# Introducing Hinoura Knives- Tsukasa and Ajikatiya



## JBroida

Our something special is finally up for sale... check it out here:
Tsukasa 300mm White Steel Enryu Kurouchi Damascus Yanagiba

We also have some other knives (made by Hinoura-san and his son)... you can find them here:
Hinoura Knives

Anyways, back to the yanagiba... we ordered this knife over a year ago, when we first met Hinoura-san and his son. This year, when we visited him again, he had the knife finally ready for us. He told us he made it a few times until he was happy with it. We've only got one of them, so once its gone, its gone. So, without further adieu, here are some pictures:


----------



## Peco

A work of art!!!


----------



## Andrew H

Wow.


----------



## DwarvenChef

Jon... I hate you... just saying... (wheres that darn CC...)

I just love that knife and I'm not a damascus fan... if cash was not an issue that puppy would be sold... and if I didn't think my wife would shoot me... I'd buy it anyway...


----------



## EdipisReks

Andrew H said:


> Wow.


 
no kidding.


----------



## Eamon Burke

:wow:


----------



## tgraypots

That takes craftsmanship to a whole 'nother level. Do knifemakers in Japan ever become Living National Treasures?


----------



## JBroida

nope... national living treasure is more of a sword maker pottery etc. thing


----------



## Eamon Burke

Soooooo, one of those pics may or may not be my wallpaper on my phone. :drool:


----------



## JBroida

haha... i demand royalties


----------



## obtuse

That is a true work of art. I hope it finds a happy home.


----------



## mr drinky

I felt like I cheated on my wife when I saw that knife. Jon's the Larry Flint of the knife interwebs. 

k.


----------



## Dave Martell

Oh SWEET Mama!! :drool:


----------



## MadMel

I'll be putting in an order if I strike the lottery tonight...


----------



## cnochef

That is amazing.
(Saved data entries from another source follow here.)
/-- **Frobenius sandwich**: if `(u₁ᵃ, …, u_nᵃ) ⊆ I ⊆ 𝔪ᵃ` with `𝔪 = (u₁, …, u_n)`, then
`I · 𝔪ᴺ = 𝔪ᵃ⁺ᴺ` for `n (a - 1) < a + N` — `I` is a reduction of `𝔪ᵃ`. [folklore] -/
theorem mul_pow_eq_pow_of_sandwich (u : Fin n → S) {𝔪 : Ideal S}
    (hu : Ideal.span (Set.range u) = 𝔪) {I : Ideal S} {a N : ℕ} (h : n * (a - 1) < a + N)
    (hle : I ≤ 𝔪 ^ a) (hmem : ∀ j, u j ^ a ∈ I) : I * 𝔪 ^ N = 𝔪 ^ (a + N) := by
  apply le_antisymm
  · rw [pow_add]
    exact Ideal.mul_mono_left hle
  · rw [← span_powers_mul_pow_eq_pow u hu h]
    refine Ideal.mul_mono_left (Ideal.span_le.mpr ?_)
    rintro _ ⟨j, rfl⟩
    exact hmem j

end CoreRung

/-! ## Geometry: the rung -/

/-- Degenerate base: if the maximal ideal of the regular local ring `S` is zero (`S` is a field),
every non-zero ideal is `S` and its blowing up `T ≅ Spec S` satisfies the atom's conclusion
(rung r0 with `d = 0`). [folklore] -/
theorem coreRung_of_maximalIdeal_eq_bot {S : Type u} [CommRing S] [IsRegularLocalRing S]
    (hm : IsLocalRing.maximalIdeal S = ⊥) {I : Ideal S} (hI : I ≠ ⊥) (T : Scheme.{u})
    (f : T ⟶ Spec (.of S)) (hf : IsBlowup f (affineBlowup.idealSheaf I)) :
    ∃ (J : T.IdealSheafData) (T' : Scheme.{u}) (π : T' ⟶ T), J ≠ ⊥ ∧
      (∀ t : T, t ∈ J.support → f.base t = IsLocalRing.closedPoint S) ∧
      IsBlowup π J ∧ Scheme.IsRegular T' := by
  have hS : IsField S := IsLocalRing.isField_iff_maximalIdeal_eq.mpr hm
  have hItop : I = ⊤ := by
    letI := hS.toField
    exact (Ideal.eq_bot_or_top I).resolve_left hI
  subst hItop
  have hf' : IsBlowup f (affineBlowup.idealSheaf (IsLocalRing.maximalIdeal S ^ 0)) := by
    rwa [pow_zero, Ideal.one_eq_top]
  exact coreRung_pow_maximalIdeal 0 (by rw [pow_zero, Ideal.one_eq_top]; exact top_ne_bot) T f hf'
/-- Well-formedness of `G`: signs, `0 < θ ≤ 1/2`, `0 ≤ blo ≤ bhi`, summability of the drive profile, and the FREEZING bounds of
the bubble gains — the content of Lemma E.1/E.3 (p1b's `kltb_*`/`klss_*` chain) in the form child 1 consumes: particle–hole gains
summable uniformly in the transfer (E.2: the ph ladders live at `O(1)` scales), particle–particle gains summable below the
transfer's own scale (`4^{-(t+1)} < ρ`: scales `j > t` are frozen). -/
def GeoConsts.WF (G : GeoConsts) : Prop :=
    (∀ χ, 0 ≤ G.atop χ) ∧
    (∀ χ, 0 ≤ G.abot χ) ∧
    (0 ≤ G.blo) ∧
    (G.blo ≤ G.bhi) ∧
    (0 ≤ G.cloc) ∧
    (0 < G.θ) ∧
    (G.θ ≤ 1 / 2) ∧
    (∀ χ, 0 ≤ G.a χ) ∧
    (∀ n, 0 ≤ G.ζ n) ∧
    (∀ N, ∑ n ∈ range N, G.ζ n ≤ G.Z) ∧
    (0 ≤ G.aplus) ∧
    (∀ n ρ, 0 ≤ G.ppGain n ρ) ∧
    (∀ n ρ, 0 ≤ G.phGain n ρ) ∧
    (0 ≤ G.CF) ∧
    (∀ (ρ : ℝ) (N : ℕ), 0 ≤ ρ → ∑ n ∈ range N, G.phGain n ρ ≤ G.CF) ∧
    (∀ (ρ : ℝ) (t N : ℕ), ((4 : ℝ) ^ (t + 1))⁻¹ < ρ → ∑ n ∈ Ioc t N, G.ppGain n ρ ≤ G.CF) ∧
    (0 ≤ G.cE4) ∧
    (∀ j, 0 ≤ G.S j) ∧
    (0 ≤ G.Bf) ∧
    (0 ≤ G.SL)

/-- **`P` — the flow's induction constants** (chosen by child 1 knowing `G`): the (2.71a) constant `Klam` («`C ↦ K`», App. E E0),
the frozen / non-Cooper constant `C_W` (E2 (a)(d)), the first-moment constant `Cd` ((H_n-∂), E2-NOTE §7), the Cooper-class
resolution offset `t₀`. -/
structure SplitConsts where
  /-- the (2.71a) constant: fixed-tuple `L¹` size of the quartic kernel `≤ Klam·|U|` -/
  Klam : ℝ
  /-- frozen / non-Cooper remainder constant -/
  C_W : ℝ
  /-- first-moment constant -/
  Cd : ℝ
  /-- Cooper-class resolution offset -/
  t₀ : ℕ

/-- Well-formedness of `P`: signs (`Klam ≥ 1` so that the bare vertex is covered). -/
def SplitConsts.WF (P : SplitConsts) : Prop :=
    (1 ≤ P.Klam) ∧
    (0 ≤ P.C_W) ∧
    (0 ≤ P.Cd)

/-- **`Q` — the engine's constants** (chosen by child 3 knowing `P`; they multiply one extra power of `|U|` or the genuinely
higher-order sizes): the tree-expansion constant `CE` (BGM (2.77)'s `c` with `|U| ↦ Klam|U|`), the non-ladder cubic remainder
`CR` (E.5/E.5d), the `|U|`-slacks `c0` (initial blocks), `cE4`, `S' j`, `Bf`, `SL`, the finite-volume evaluation error
`CL β n / L`, and the volume / Matsubara thresholds `L0 β`, `M0 β L` beyond which the bounds are claimed ((E5): K3 is an
`L → ∞` statement at fixed `β`). -/
structure EngConsts where
  /-- tree-expansion constant of (E1) -/
  CE : ℝ
  /-- non-ladder cubic remainder constant (E.5d) -/
  CR : ℝ
  /-- `|U|`-slack of the initial block data -/
  c0 : ℝ
  /-- `|U|`-slack of (E4) -/
  cE4 : ℝ
  /-- `|U|`-slacks of the two-leg sizes -/
  S' : ℕ → ℝ
  /-- higher-order tangential-floor junk: `Bf·|U|³` per scale -/
  Bf : ℝ
  /-- `|U|`-slack of the frame-Lipschitz constant -/
  SL : ℝ
  /-- finite-volume evaluation error `CL β n / L` of the localised arrays -/
  CL : ℝ → ℕ → ℝ
  /-- volume threshold `L ≥ L0 β` -/
  L0 : ℝ → ℕ
  /-- Matsubara threshold `M ≥ M0 β L` -/
  M0 : ℝ → ℕ → ℕ

/-- Well-formedness of `Q`: signs. -/
def EngConsts.WF (Q : EngConsts) : Prop :=
    (0 ≤ Q.CE) ∧
    (0 ≤ Q.CR) ∧
    (0 ≤ Q.c0) ∧
    (0 ≤ Q.cE4) ∧
    (∀ j, 0 ≤ Q.S' j) ∧
    (0 ≤ Q.Bf) ∧
    (0 ≤ Q.SL) ∧
    (∀ β n, 0 ≤ Q.CL β n)

/-- **`R` — the renormalisation / frame constants** (chosen by child 2): mismatch `cr`, field-strength slack `cz`, and the
multiscale smoothness constants `Gfr j` of the frame's pieces. -/
structure RenConsts where
  /-- Fermi-curve mismatch at scale `n` `≤ cr·|U|·Λ_n` -/
  cr : ℝ
  /-- `|z - 1| ≤ cz·|U|` on the shell -/
  cz : ℝ
  /-- `j`-th derivative of the `n`-th frame piece `≤ Gfr j · uPow j U · 4^{(j-2)n}` -/
  Gfr : ℕ → ℝ

/-- Well-formedness of `R`: signs. -/
def RenConsts.WF (R : RenConsts) : Prop :=
    (0 ≤ R.cr) ∧
    (0 ≤ R.cz) ∧
    (∀ j, 0 ≤ R.Gfr j)

/-! ## §2 Deterministic majorants (the envelopes of (B1) are built from these, so that the no-onset condition is a
statement about constants, not about the instance) -/

/-- **The one-step remainder majorant** `ē_n = cloc·(Klam U)²·4^{-θ n} + CR·(Klam|U|)³·2^{-n} + CL(β,n)/L` (ENGINE-PRED §3:
ladder-localisation slack, non-ladder cubic output of the step (E.5/E.5d), finite-volume evaluation error). -/
def eremBar (G : GeoConsts) (P : SplitConsts) (Q : EngConsts) (U β : ℝ) (L n : ℕ) : ℝ :=
  G.cloc * (P.Klam * U) ^ 2 * (4 : ℝ) ^ (-(G.θ * n)) + Q.CR * (P.Klam * |U|) ^ 3 * ((2 : ℝ) ^ n)⁻¹ + Q.CL β n / L

/-- **The attractive drive majorant** of channel `χ` at scale `n`: `a χ · U² · ζ n`. -/
def driveBar (G : GeoConsts) (U : ℝ) (χ : D4Irrep) (n : ℕ) : ℝ := G.a χ * U ^ 2 * G.ζ n

/-- **The repulsive drive majorant** at scale `n`: `aplus · (Klam U)² · ζ n`. -/
def drivePBar (G : GeoConsts) (P : SplitConsts) (U : ℝ) (n : ℕ) : ℝ := G.aplus * (P.Klam * U) ^ 2 * G.ζ n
If I was into yanagibas, I would begin selling my possessions until I had enough dough to buy it. Luckily for my wallet, they're not my thing.


----------



## Vertigo

I tried to buy that knife but PayPal kept refusing the transaction, giving some strange error message about me being a broke fry cook. Then it laughed at me and arbitrarily froze my account so I can't buy cigarettes.


----------



## The hekler

If you took payment in the form of one of my kidneys we might be able to work something out, unfortunately paypal doesn't deal in human organs.


----------



## DwarvenChef

Vertigo said:


> I tried to buy that knife but PayPal kept refusing the transaction, giving some strange error message about me being a broke fry cook. Then it laughed at me and arbitrarily froze my account so I can't buy cigarettes.


 
LOL Love it


----------



## The Edge

I would love that knife, any way we can work out a layaway plan???? Should only take me about 2 years to safely afford it, but it would be worth the wait! That knife is absolutely stunning!!


----------



## echerub

I am so very glad that, as kickassingly beautiful as that knife is, I do not hear the siren call. That's not to say Jon doesn't have something else to dangle in front of me and my wallet 

Love the visual texture and sheer coolness of this particular knife though!


----------



## ecchef

mr drinky said:


> I felt like I cheated on my wife when I saw that knife. Jon's the Larry Flint of the knife interwebs.
> 
> k.



:lmao:


----------



## Wagstaff

That is stunning beauty indeed, Jon! Wowwwwwwwwww...


----------



## tweyland

I was lucky enough to see this one in person, and it is extraordinary. Truly.

~Tad


----------